Higher-derivative Heterotic Kerr-Sen Black Holes
Peng-Ju Hu, Liang Ma, Yi Pang, Robert J. Saskowski
TL;DR
The paper derives four-derivative corrections to the Kerr-Sen black hole within heterotic supergravity by embedding Kerr, dualizing the NS sector to an axion, and applying an $O(2,1)$ boost (with necessary field redefinitions and higher-dimensional uplifts) to generate the corrected Kerr-Sen solution. It then computes thermodynamic quantities and multipole moments for the four-derivative Kerr-Sen solution, showing that the corrections to the multipole structure are distinct from both the two-derivative Kerr solution in heterotic supergravity and the Kerr-Newman solution in Einstein-Maxwell theory. The analysis demonstrates that four-derivative Kerr-Sen multipoles cannot be matched by any choice of four-derivative parameters in Einstein-Maxwell theory, providing a potentially observable string-theory imprint in gravitational-wave data.
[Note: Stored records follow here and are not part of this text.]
/-!
# `Balaban1983to89.B12Sect3Closing281` — T. Bałaban, *Renormalization group approach to lattice gauge field theories. I.
Generation of effective actions in a small field approximation and a coupling constant renormalization in four dimensions*,
Commun. Math. Phys. **109** (1987) 249–301, doi:10.1007/bf01215223 [Balaban1987RG1]: **the closing claim of Sect. 3,
p. 281 [PDF 33] — «the remaining terms are irrelevant» — ASSEMBLED from the section's own bounds into the shape (0.29)**

HONEST FRAMING (cell `lit-balaban`, verbatim): statement-level skeleton of published theorems with citation tags; proofs where landed; nothing here is a claim about the Yang–Mills mass gap.

PDF held: `paper:balaban1987-cmp109-rg-i-small-field` (journal page = PDF page + 248); pp. 258, 270–274, 277, 280–281
re-read by this unit from the held text (`p0010`, `p0022`–`p0026`, `p0029`, `p0032`–`p0033`).  SKELETON row of record:
**`B12.Txt@281`** (the only `absent` row of Sect. 3; owner r09), with pointers for the two concrete clauses of the §0
sketch `B12.Txt@258`.  Unit `lit-balaban-type-B12` (R141 (B) literature typer [B12] → node N09), HOME
`run/shared/lean/pub/lit-balaban/lit-balaban-type-B12/`.

THE PRINT, verbatim.  p. 281 [PDF 33]: *«The considerations of this section gave a full control over the terms of the
expansion of the difference E_k(U_k(exp iB′V^{(k)})) − E_k(U_k(V^{(k)})), except the terms in the sum on the right-hand
side of (3.34). These terms are connected with the renormalization, and we will analyze them in the next section. The
remaining terms are irrelevant according to our terminology, i.e. they satisfy bounds of the form (0.28) on their domains
of analyticity.»*  (Numbering: §3 calls the irrelevance bound «(0.28)»; as printed in §0 it is **(0.29)** p. 258
*«|𝐕^{(j)}(X, U_k)| ≤ O(1)(Lʲη)^{4+α} exp(−κd_j(X)), α > 0»*, typed `B12.Bound029Printed`; (0.28) is the extraction
identity — located slip S-B12-281a ∕ DIVERGENCE D-pv03.4, no mathematical content.)  p. 258 [PDF 10], the §0 sketch of
the same: *«If its localization domain X is large … the first exponential can be bounded by an arbitrary positive power of
Lʲη, e.g. by (5!/κ⁵)(Lʲη)⁵. … The fifth order term can be bounded by E₀O((Lʲη)⁵) exp(−κd_j(X)). … The remaining terms
have bounds as above.»*

WHAT «THE REMAINING TERMS» ARE (the architecture of Sect. 3, pp. 270–281, followed verbatim).  The expansion of the
difference is organised by (3.3)–(3.5): for each scale `j` and each `X ∈ 𝐃_j`, either (first condition of (3.5)) `X` is
LARGE in the ξ-scale — *«d_j(X) > (Lʲη)⁻¹ … the exponential bound (1.18) should give a small factor O((Lʲη)ᴺ)»* (p. 271,
and p. 272 *«the second, simpler case»*) — or `X ⊂ □̃²`, and then the sum over cubes `□` of (3.4) splits into the FAR
cubes (dist^{(ξ)}(X, □) ≥ M(Lʲη)⁻¹: the terms (3.7), bounded through (3.9) and the Cauchy formula (3.15)–(3.17)) and the
near cubes, for which the ζ̃_□-LOCALISATION (3.21)–(3.23) produces remainder terms *«with the small factor O((Lʲη)ᴺ) …
we treat this term in exactly the same way as the terms (3.7)»* (p. 274) and leaves the fundamental expansion (3.34),
whose terms `n ≤ 4` are EXCLUDED by the sentence itself (they are §4's) and whose FIFTH-ORDER Taylor remainder is
bounded by (3.54) in the form (3.35) *«O(1)exp(−κd_j(X))(O(1)Lʲη)⁵»* (pp. 277, 280).  So the remaining terms are four
families — (R1) large `X`, (R2) far cubes, (R3) localisation remainders, (R4) the fifth-order remainder — and for each
the tree ALREADY holds the printed bound as a theorem: (R1) `B12.largeDomain_bound` ∕ `B12.bound029_of_025_large`
(pv03), (R2) `B12CauchyRemainder354.ineq317_printed` ∕ `ineq317_chain` (3.15)–(3.17) with the (3.9) input `B12Ineq39*`,
(R3) `B12NearTerms321.smallFactor321` (3.21), (R4) `B12CauchyRemainder354.ineq354_printed` ∕ `remainder334_norm_le_printed`
∕ `ineq335_of_354` (3.54) ⇒ (3.35).  Those modules are imported and used BY NAME; nothing there is restated.

WHAT THIS MODULE PROVES (theorems only; no definition, no `Prop` placeholder, no sorry; axioms standard).  The sentence's
content — each remaining term *«satisfies a bound of the form (0.29)»* — as kernel arithmetic: every one of the four
printed bound SHAPES is put in the (0.29) shape `O(1)·xᴺ·exp(−κ′d_j(X))`, `x = Lʲη > 0`, with the constant `O(1)`, the
power and the rate `κ′` EXPLICIT:
* §1 `decayFactor_irrelevant` — the mechanism common to (R2)∕(R3): a factor `exp(−(δ₀/2)·M·x⁻¹)` is `≤ (N!/(δ₀M/2)ᴺ)·xᴺ`
  for every `N` (`B12.exp_neg_inv_le_pow`, the printed *«small factor O((Lʲη)ᴺ)»*);
* §2 (R4) `taylorRemainder_irrelevant` ((3.54)-shape + `|B| ≤ C·x` ⇒ `≤ (E₀α₃⁻⁵C⁵)·x⁵·e^{−κd}`: (0.29) with `α = 1`),
  `taylorRemainder_irrelevant_printed` (the same for the LITERAL last term of (3.34) under the hypotheses of
  `remainder334_norm_le_printed`: `f` of class C⁵, holomorphic ray continuation bounded by `E₀e^{−κd}` on discs of radius
  `α₃/‖B‖` — Lemma 4 + (1.18) by name), `fifthOrder_bound_p258` (p. 258's clause *«E₀O((Lʲη)⁵)exp(−κd_j(X))»* displayed);
* §3 (R2) `farTerm_irrelevant` ((3.17)-shape ⇒ `≤ [E₀·6α₂⁻¹B₀B₃h·N!/(δ₀M/2)ᴺ]·x^{N+1}·e^{−κd}`), `farTerm_irrelevant_printed`
  (from the LITERAL (3.15)–(3.17): the `t_□`-derivative of a function holomorphic on a disc, Cauchy radius `r·m = α₂/3`,
  (3.9)-type input `m ≤ 2s`);
* §4 (R3) `localization_irrelevant` (the `smallFactor321` shape with the Cauchy prefactor ⇒ (0.29) shape);
* §5 (R1) `largeDomain_irrelevant` (pointer instance of `B12.largeDomain_bound`, `N = 5`: p. 258's «(5!/κ⁵)(Lʲη)⁵» with
  the δ-split of p. 272);
* §6 **`sect3_remaining_irrelevant`** — THE SENTENCE for a whole `𝐃_j`-family: if every term `𝐕(X)` of a family carries
  one of the four printed bounds (with constants uniform in `X`), the family satisfies `B12.Bound029Printed` with
  `α = 1`, rate `(1 − δ)κ` and an explicit `O(1)` (sum of the four constants); `sect3_remaining_irrelevant_pos` records
  `α = 1 > 0` as (0.29) demands.
HONEST SCOPE.  Reshaping arithmetic and Cauchy-estimate bookkeeping ONLY: the input bounds remain the rows B12.Eq3.9 ∕
Eq3.17 ∕ Eq3.21 (Def@274) ∕ Eq3.35 ∕ Eq3.54 ∕ Eq0.27 and their named theorems; *«on their domains of analyticity»* enters
exactly as the holomorphy hypotheses of the `_printed` forms (Lemma 4 ∕ (3.13)–(3.14) ∕ (3.16) are NOT re-derived); which
concrete terms of Bałaban's expansion fall in which family is the print's bookkeeping (3.3)–(3.5), (3.21)–(3.23), not an
object of this file; the `n ≤ 4` terms of (3.34) are §4's and are excluded by the sentence itself.  Count-neutral.
-/

namespace Literature.MathematicalPhysics.QuantumFieldTheory.Balaban1983to89.B12Sect3Closing281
The work also discusses the role of $O(d+p,d)$ symmetry beyond leading order and outlines future avenues, including higher-order corrections and extremal/near-horizon analyses, to broaden the phenomenological implications.
Abstract
We obtain the four-derivative corrections to the Kerr-Sen solution in heterotic supergravity, which includes the Gibbons-Maeda-Garfinkle-Horowitz-Strominger solution as a limiting case. In particular, we first embed the Kerr solution into heterotic supergravity and compute the higher-derivative corrections. We then obtain the corrections to the Kerr-Sen solution by performing an $O(2,1)$ boost of the Kerr solution, which, in contrast to the two-derivative case, requires field redefinitions to make the $O(2,1)$ invariance of the action manifest. Finally, we compute the multipole moments and find that they are distinct from those of the Kerr solution at the four-derivative level. We also find that the multipole moments are distinct from those of the Kerr-Newman solution in Einstein-Maxwell theory at the four-derivative level, even for the most general choice of four-derivative corrections. This gives a way to experimentally distinguish traces of string theory in gravitational wave data.